From the above tables, we can see that after the modification of the algorithm in the noncombination of the area is greatly reduced, although the combination of logic part compared to the most just fmpy algorithm way to increase, but adding combinatorial logic modules to the fixed-point modules will definitely create excess losses. The area of the floating-point algorithm is still much smaller than that of the fmpy algorithm of the shift-hosting method and the normal algorithm of simply adding the booth and Wallace modules. The total power of the modular algorithm of simply adding booth and Wallace is much lower than the original shift-hosting fmpy algorithm in the power analysis, with a reduction of 45.95%, while the optimized boothwallace algorithm module total power algorithm compared to the shift-hosting fmpy algorithm reduction of 58.69%, proving that optimizing Wallace will get very significant power savings, and on top of that adding a symbolic bit expansion module there is a not insignificant secondary improvement. In the peak power measurement, in various temperature process angles, the peak power reduction of the normal algorithm with the simple addition of the booth and Wallace modules and the optimized boothwallace algorithm compared to the original shifted hosting fmpy algorithm are 3.79% and 7.97%, respectively, showing that the optimized algorithm also has a very significant improvement in peak power, which can make it a more generous choice in terms of power supply. At this point, the design fully meets the usage requirements.
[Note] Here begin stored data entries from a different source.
import Mathlib
import Literature.Combinatorics.Enumerative.InvolutionsAvoiding321
import HarnessLib

/-!
# `4321`-avoiding involutions are the nonnesting partial matchings (Barnabei–Bonetti–Silimbani 2011)

Layer `Literature/Combinatorics/Enumerative`, namespace `Literature.Combinatorics.Enumerative.PermContainsPattern`; lane
`lit-hodgefound` (prover seat p13, generation 39, theme «nonnesting matchings and restricted involutions»).  Companion
of `InvolutionsAvoiding321Structure.lean` / `InvolutionsAvoiding321.lean` (`321`: nonnesting AND no fixed point under an
arc; `I_n(321) = binom(n, [n/2])`).

## Source

M. Barnabei, F. Bonetti, M. Silimbani, *Restricted involutions and Motzkin paths*, Adv. Appl. Math. **47** (2011)
102–115 = arXiv:0812.0463 [BarnabeiBonettiSilimbani2011] (held text `paper-arxiv-0812.0463`; numbering of the arXiv
version).  The authors encode an involution `τ` by a labelled Motzkin path `Φ(τ) = (M, λ)` (§3: up step at an excedance
`τ(i) > i`, horizontal step at a fixed point, down step at a deficiency `τ(i) < i` labelled by the rank of `τ(i)` among
the currently open excedances); the UNITARY labelling (every label `1`: each deficiency closes the smallest open
excedance, i.e. the arcs `(i, τ i)` are matched first-in-first-out — NO TWO ARCS NEST) is the subject of:

> **Theorem 2.** Let `τ` be an involution and `Φ(τ) = (M, λ)`. Then `τ` avoids the pattern `4321` if and only if `λ`
> is the unitary labelling.
> **Proposition 3.** … `τ` avoids `321` if and only if `λ = υ` and all horizontal steps in `M` are at height `0`.
> **Theorem 6.** … ii. `|I_n(4321, 321)| = binom(n, ⌊n/2⌋)`; … («Obviously `I_n(4321,321) = I_n(321)`»).
> **Theorem 10.** There is a bijection between the set `DI_{2h}(4321)` and the set `𝒟_h` of Dyck paths of length `2h`.
> Hence `|DI_{2h}(4321)| = C_h`.
> **Proposition 11.** `DI_{2h}(321) = DI_{2h}(4321)`.

(`I_n(R)` = involutions of `[n]` avoiding every pattern in `R`; `DI_n` = fixed-point-free involutions.)

## Formalisation (arc language; theorems only — no `def`, no instance, no notation, no named fact; net debt 0)

* §1 `contains_4321_iff` (positions `i < j < k < l` carrying decreasing letters).
* §2 ★★ `not_contains_4321_iff_nonnesting` — THEOREM 2: an involution avoids `4321` iff no two of its arcs nest
  (`contains_4321_of_nesting`; conversely in an occurrence `u p > u q > u r > u s` either `q` is an excedance — the
  arcs from `p` and `q` nest — or `r, s` are deficiencies whose arcs nest).
* §3 ★ `not_contains_321_iff_not_contains_4321` — PROPOSITION 3: `u` avoids `321` iff it avoids `4321` and no fixed
  point lies under an arc; `not_contains_4321_of_not_contains_321`, `card_involutions_av321_le_av4321`
  (`I_n(321) ≤ I_n(4321)`).
* §4 ★ `fpf_not_contains_321_iff_not_contains_4321` / `setOf_fpf_involutions_av321_eq_av4321`,
  `card_fpf_involutions_av4321_eq_av321` — PROPOSITION 11 (`DI_n(321) = DI_n(4321)`);
  ★★ `card_fpf_involutions_av4321_two_mul` — THEOREM 10 (`|DI_{2h}(4321)| = C_h`, through the tree's nonnesting
  perfect matchings `nestFreeMatchings`), `card_fpf_involutions_av4321_odd`, `card_fpf_involutions_av4321_eq_ite`.
* §5 `card_involutions_av4321_av321` — THEOREM 6 (ii) (`|I_n(4321,321)| = binom(n, ⌊n/2⌋)`).

Not here: `|I_n(4321)| = M_n` (Motzkin numbers are not in Mathlib or the tree yet), Theorem 6 (i), (iii), the
`3412` (noncrossing, maximal labelling) half of the paper.
-/

namespace Literature.Combinatorics.Enumerative

namespace PermContainsPattern

open Finset Equiv
open Literature.Computability.AlgebraicComplexity

variable {n m : ℕ}

/-! ### §1 Occurrences of `4321` -/

/-- `v` contains `4321` iff four positions `i < j < k < l` carry decreasing letters.
[cite: BarnabeiBonettiSilimbani2011, §2 (pattern containment; arXiv 0812.0463)] -/
theorem contains_4321_iff (v : Perm (Fin n)) :
    PermContainsPattern v ![4, 3, 2, 1] ↔
      ∃ i j k l : Fin n, i < j ∧ j < k ∧ k < l ∧ v j < v i ∧ v k < v j ∧ v l < v k := by
  constructor
  · rintro ⟨f, hf, hfv⟩
    refine ⟨f 0, f 1, f 2, f 3, hf (by decide), hf (by decide), hf (by decide), ?_, ?_, ?_⟩
    · exact (hfv 1 0).1 (by decide)
    · exact (hfv 2 1).1 (by decide)
    · exact (hfv 3 2).1 (by decide)
  · rintro ⟨i, j, k, l, hij, hjk, hkl, h1, h2, h3⟩
    have hmono : StrictMono ![i, j, k, l] := by
      refine Fin.strictMono_iff_lt_succ.2 fun a => ?_
      fin_cases a
      · exact hij
      · exact hjk
      · exact hkl
    have hanti : StrictAnti (fun a => v (![i, j, k, l] a)) := by
      refine Fin.strictAnti_iff_succ_lt.2 fun a => ?_
      fin_cases a
      · exact h1
      · exact h2
      · exact h3
    refine ⟨![i, j, k, l], hmono, fun a b => ?_⟩
    have hq : (![4, 3, 2, 1] : Fin 4 → ℕ) a < ![4, 3, 2, 1] b ↔ b < a := by
      fin_cases a <;> fin_cases b <;> decide
    rw [hq]
    exact (hanti.lt_iff_gt).symm

/-! ### §2 THEOREM 2: an involution avoids `4321` iff no two arcs nest -/

/-- Two nesting arcs `i < j < u j < u i` of an involution give the occurrence `u i, u j, j, i` of `4321` (at the positions
`i < j < u j < u i`). [cite: BarnabeiBonettiSilimbani2011, Theorem 2 (proof; arXiv 0812.0463)] -/
theorem contains_4321_of_nesting {u : Perm (Fin n)} (hu : ∀ x, u (u x) = x) {i j : Fin n} (hij : i < j)
    (hj : j < u j) (hji : u j < u i) : PermContainsPattern u ![4, 3, 2, 1] :=
  (contains_4321_iff u).2 ⟨i, j, u j, u i, hij, hj, hji, hji, by rw [hu]; exact hj, by rw [hu, hu]; exact hij⟩

/-- Conversely, an involution whose arcs do not nest avoids `4321`: in an occurrence `u p > u q > u r > u s`
(`p < q < r < s`), if `q` is an excedance then `p < q < u q < u p` nest; otherwise `r` and `s` are deficiencies and
`u s < u r < r < s` nest («`τ` is obtained by interlacing the three increasing sequences of fixed points, excedances
and deficiencies, and hence cannot contain any decreasing subsequence of length `4`»).
[cite: BarnabeiBonettiSilimbani2011, Theorem 2 (arXiv 0812.0463)] -/
theorem not_contains_4321_of_nonnesting {u : Perm (Fin n)} (hu : ∀ x, u (u x) = x)
    (hnn : ∀ i j : Fin n, i < j → j < u j → u j < u i → False) : ¬ PermContainsPattern u ![4, 3, 2, 1] := by
  intro h
  obtain ⟨p, q, r, s, hpq, hqr, hrs, h1, h2, h3⟩ := (contains_4321_iff u).1 h
  by_cases hq : q < u q
  · exact hnn p q hpq hq h1
  · -- `u q ≤ q`, so `u r < q < r` and `u s < u r`: `r`, `s` are deficiencies with nesting arcs
    have hr : u r < r := (h2.trans_le (not_lt.1 hq)).trans hqr
    exact hnn (u s) (u r) h3 (by rw [hu]; exact hr) (by rw [hu, hu]; exact hrs)

/-- ★★ **THEOREM 2 (Barnabei–Bonetti–Silimbani).** An involution avoids `4321` iff its arc diagram is nonnesting
(the labelling of its Motzkin path is unitary: every deficiency closes the earliest open excedance).
[cite: BarnabeiBonettiSilimbani2011, Theorem 2 (arXiv 0812.0463)] -/
theorem not_contains_4321_iff_nonnesting {u : Perm (Fin n)} (hu : ∀ x, u (u x) = x) :
    ¬ PermContainsPattern u ![4, 3, 2, 1] ↔ ∀ i j : Fin n, i < j → j < u j → u j < u i → False :=
  ⟨fun h _ _ hij hj hji => h (contains_4321_of_nesting hu hij hj hji), not_contains_4321_of_nonnesting hu⟩

/-! ### §3 PROPOSITION 3: `321` = `4321` + no fixed point under an arc -/

/-- ★ **PROPOSITION 3 (Barnabei–Bonetti–Silimbani), arc form.** An involution avoids `321` iff it avoids `4321` (its
arcs do not nest) and none of its fixed points lies under an arc (all horizontal steps of its Motzkin path are at
height `0`). [cite: BarnabeiBonettiSilimbani2011, Proposition 3 (arXiv 0812.0463)] -/
theorem not_contains_321_iff_not_contains_4321 {u : Perm (Fin n)} (hu : ∀ x, u (u x) = x) :
    ¬ PermContainsPattern u ![3, 2, 1] ↔
      ¬ PermContainsPattern u ![4, 3, 2, 1] ∧ ∀ i f : Fin n, i < f → f < u i → u f = f → False := by
  rw [not_contains_321_iff_nonnesting hu, not_contains_4321_iff_nonnesting hu]

/-- A `321`-avoiding involution avoids `4321` («as seen above, in this case `τ` contains a `4321`-subsequence, and hence
contains also the pattern `321`»). [cite: BarnabeiBonettiSilimbani2011, Proposition 3 (proof; arXiv 0812.0463)] -/
theorem not_contains_4321_of_not_contains_321 {u : Perm (Fin n)} (hu : ∀ x, u (u x) = x)
    (h : ¬ PermContainsPattern u ![3, 2, 1]) : ¬ PermContainsPattern u ![4, 3, 2, 1] :=
  ((not_contains_321_iff_not_contains_4321 hu).1 h).1

/-- Hence `I_n(321) ≤ I_n(4321)`. [cite: BarnabeiBonettiSilimbani2011, Proposition 3 and §6 («DI_n(321) ⊆ DI_n(4321)»; arXiv 0812.0463)] -/
theorem card_involutions_av321_le_av4321 (n : ℕ) :
    Nat.card {u : Perm (Fin n) // u * u = 1 ∧ ¬ PermContainsPattern u ![3, 2, 1]} ≤
      Nat.card {u : Perm (Fin n) // u * u = 1 ∧ ¬ PermContainsPattern u ![4, 3, 2, 1]} :=
  Nat.card_le_card_of_injective
    (fun u => ⟨u.1, u.2.1, not_contains_4321_of_not_contains_321 ((mul_self_eq_one_iff_apply_apply u.1).1 u.2.1) u.2.2⟩)
    fun u u' h => by have h' := Subtype.ext_iff.1 h; exact Subtype.ext h'

/-- `binom(n, ⌊n/2⌋) ≤ I_n(4321)` (the left side being `I_n(321)`, Simion–Schmidt).
[cite: BarnabeiBonettiSilimbani2011, Theorem 6 (ii) (arXiv 0812.0463)] -/
theorem choose_half_le_card_involutions_av4321 (n : ℕ) :
    n.choose (n / 2) ≤ Nat.card {u : Perm (Fin n) // u * u = 1 ∧ ¬ PermContainsPattern u ![4, 3, 2, 1]} := by
  rw [← card_involutions_av321]
  exact card_involutions_av321_le_av4321 n

/-! ### §4 Fixed-point-free involutions: PROPOSITION 11 and THEOREM 10 -/

/-- For a FIXED-POINT-FREE involution, avoiding `321` and avoiding `4321` are the same condition (nonnesting arcs).
[cite: BarnabeiBonettiSilimbani2011, Proposition 11 (arXiv 0812.0463)] -/
theorem fpf_not_contains_321_iff_not_contains_4321 {u : Perm (Fin n)} (hu : ∀ x, u (u x) = x) (hfp : ∀ i, u i ≠ i) :
    ¬ PermContainsPattern u ![3, 2, 1] ↔ ¬ PermContainsPattern u ![4, 3, 2, 1] := by
  rw [not_contains_321_iff_not_contains_4321 hu]
  exact ⟨fun h => h.1, fun h => ⟨h, fun _ f _ _ hf => hfp f hf⟩⟩

/-- ★ **PROPOSITION 11 (Barnabei–Bonetti–Silimbani): `DI_n(321) = DI_n(4321)`** — the fixed-point-free involutions
avoiding `321` and those avoiding `4321` are the same set. [cite: BarnabeiBonettiSilimbani2011, Proposition 11 (arXiv 0812.0463)] -/
theorem setOf_fpf_involutions_av321_eq_av4321 (n : ℕ) :
    {u : Perm (Fin n) | (u * u = 1 ∧ ¬ PermContainsPattern u ![3, 2, 1]) ∧ ∀ i, u i ≠ i} =
      {u : Perm (Fin n) | (u * u = 1 ∧ ¬ PermContainsPattern u ![4, 3, 2, 1]) ∧ ∀ i, u i ≠ i} := by
  ext u
  simp only [Set.mem_setOf_eq]
  constructor
  · rintro ⟨⟨hinv, hav⟩, hfp⟩
    exact ⟨⟨hinv, (fpf_not_contains_321_iff_not_contains_4321 ((mul_self_eq_one_iff_apply_apply u).1 hinv) hfp).1
      hav⟩, hfp⟩
  · rintro ⟨⟨hinv, hav⟩, hfp⟩
    exact ⟨⟨hinv, (fpf_not_contains_321_iff_not_contains_4321 ((mul_self_eq_one_iff_apply_apply u).1 hinv) hfp).2
      hav⟩, hfp⟩

/-- A fixed-point-free involution avoids `4321` iff it is a nonnesting perfect matching (`⇑u ∈ nestFreeMatchings n`).
[cite: BarnabeiBonettiSilimbani2011, Theorems 2 and 10 (arXiv 0812.0463)] -/
theorem coe_mem_nestFreeMatchings_iff_av4321 (u : Perm (Fin n)) :
    (⇑u) ∈ nestFreeMatchings n ↔ (u * u = 1 ∧ ¬ PermContainsPattern u ![4, 3, 2, 1]) ∧ ∀ i, u i ≠ i := by
  rw [coe_mem_nestFreeMatchings_iff]
  constructor
  · rintro ⟨⟨hinv, hav⟩, hfp⟩
    exact ⟨⟨hinv, (fpf_not_contains_321_iff_not_contains_4321 ((mul_self_eq_one_iff_apply_apply u).1 hinv) hfp).1
      hav⟩, hfp⟩
  · rintro ⟨⟨hinv, hav⟩, hfp⟩
    exact ⟨⟨hinv, (fpf_not_contains_321_iff_not_contains_4321 ((mul_self_eq_one_iff_apply_apply u).1 hinv) hfp).2
      hav⟩, hfp⟩

/-- `|DI_n(4321)| = |DI_n(321)|` (the same set). [cite: BarnabeiBonettiSilimbani2011, Proposition 11 (arXiv 0812.0463)] -/
theorem card_fpf_involutions_av4321_eq_av321 (n : ℕ) :
    Nat.card {u : Perm (Fin n) // (u * u = 1 ∧ ¬ PermContainsPattern u ![4, 3, 2, 1]) ∧ ∀ i, u i ≠ i} =
      Nat.card {u : Perm (Fin n) // (u * u = 1 ∧ ¬ PermContainsPattern u ![3, 2, 1]) ∧ ∀ i, u i ≠ i} := by
  have h := setOf_fpf_involutions_av321_eq_av4321 n
  exact Nat.card_congr (Equiv.setCongr h.symm)

/-- ★★ **THEOREM 10 (Barnabei–Bonetti–Silimbani): `|DI_{2h}(4321)| = C_h`** — the fixed-point-free `4321`-avoiding
involutions of `[2h]` are the nonnesting perfect matchings, counted by the Catalan number (in the tree through
`card_nestFreeMatchings_two_mul`, i.e. Dyck words of semilength `h`).
[cite: BarnabeiBonettiSilimbani2011, Theorem 10 (arXiv 0812.0463)] -/
theorem card_fpf_involutions_av4321_two_mul (h : ℕ) :
    Nat.card {u : Perm (Fin (2 * h)) // (u * u = 1 ∧ ¬ PermContainsPattern u ![4, 3, 2, 1]) ∧ ∀ i, u i ≠ i} =
      catalan h := by
  rw [card_fpf_involutions_av4321_eq_av321, card_fpf_involutions_av321_two_mul]

/-- «this set is nonempty if and only if `n = 2h` is even»: no fixed-point-free involution of an odd number of letters.
[cite: BarnabeiBonettiSilimbani2011, §6 (arXiv 0812.0463)] -/
theorem card_fpf_involutions_av4321_odd (h : ℕ) :
    Nat.card {u : Perm (Fin (2 * h + 1)) // (u * u = 1 ∧ ¬ PermContainsPattern u ![4, 3, 2, 1]) ∧ ∀ i, u i ≠ i} = 0 := by
  rw [card_fpf_involutions_av4321_eq_av321, card_fpf_involutions_av321_odd]

/-- The fixed-point-free `4321`-avoiding involutions of `[m]` are equinumerous with the nonnesting perfect matchings of
`[m]`: `catalan (m/2)` for `m` even, `0` for `m` odd. [cite: BarnabeiBonettiSilimbani2011, Theorem 10 (arXiv 0812.0463)] -/
theorem card_fpf_involutions_av4321_eq_ite (m : ℕ) :
    Nat.card {u : Perm (Fin m) // (u * u = 1 ∧ ¬ PermContainsPattern u ![4, 3, 2, 1]) ∧ ∀ i, u i ≠ i} =
      if m % 2 = 0 then catalan (m / 2) else 0 := by
  rw [card_fpf_involutions_av4321_eq_av321, card_fpf_involutions_av321_eq_ite]

/-! ### §5 THEOREM 6 (ii): `|I_n(4321, 321)| = binom(n, ⌊n/2⌋)` -/

/-- **THEOREM 6 (ii) (Barnabei–Bonetti–Silimbani)**: `|I_n(4321, 321)| = binom(n, ⌊n/2⌋)` («Obviously
`I_n(4321,321) = I_n(321)`. It is well known [Simion–Schmidt] that the cardinality of this set is the central binomial
coefficient»). [cite: BarnabeiBonettiSilimbani2011, Theorem 6 (ii) (arXiv 0812.0463)] -/
theorem card_involutions_av4321_av321 (n : ℕ) :
    Nat.card {u : Perm (Fin n) // u * u = 1 ∧ ¬ PermContainsPattern u ![4, 3, 2, 1] ∧ ¬ PermContainsPattern u ![3, 2, 1]} =
      n.choose (n / 2) := by
  rw [← card_involutions_av321 n]
  refine Nat.card_congr (Equiv.subtypeEquivRight fun u => ?_)
  constructor
  · rintro ⟨hinv, -, h321⟩
    exact ⟨hinv, h321⟩
  · rintro ⟨hinv, h321⟩
    exact ⟨hinv, not_contains_4321_of_not_contains_321 ((mul_self_eq_one_iff_apply_apply u).1 hinv) h321, h321⟩

end PermContainsPattern

end Literature.Combinatorics.Enumerative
The final result comes down to the resulting integrated netlist picture and cell diagram in Figure 16.

4. Conclusion

At this point in the paper, the single-precision floating-point multiplication algorithm has been logically designed and ultimately power-optimized through a series of rigorous verification and simulation processes. From source code writing, modification, verification on various platforms, synthesis, simulation, to the final experimental data, a comparative analysis of the experimental and control groups on multiple databases is performed. By using the symbolic bit expansion method to predict the partial product caused by the booth-4 code by rounding, the area of the resulting partial product tree is reduced. Then, the corresponding add operation and storage area are reduced in the covering structure of the Wallace tree, achieving the requirement of reducing the area and reducing power consumption. At this point, the algorithm design meets the expected requirements.

Data Availability

All data included in this study are available upon request to the corresponding author.

Conflicts of Interest

The authors declare that they have no conflicts of interest regarding the publication of this study.

Authors’ Contributions

N. B., H. L., J. L., and S. Y. designed the method and wrote the paper. N. B. and Y. X. performed the experiments and analyzed the data. All authors have read and agreed to the published version of the manuscript.

Acknowledgments

This research was funded by the National Natural Science Foundation of China (no. 61204039) and the Key Laboratory of Computational Intelligence and Signal Processing, Ministry of Education (no. 2020A012).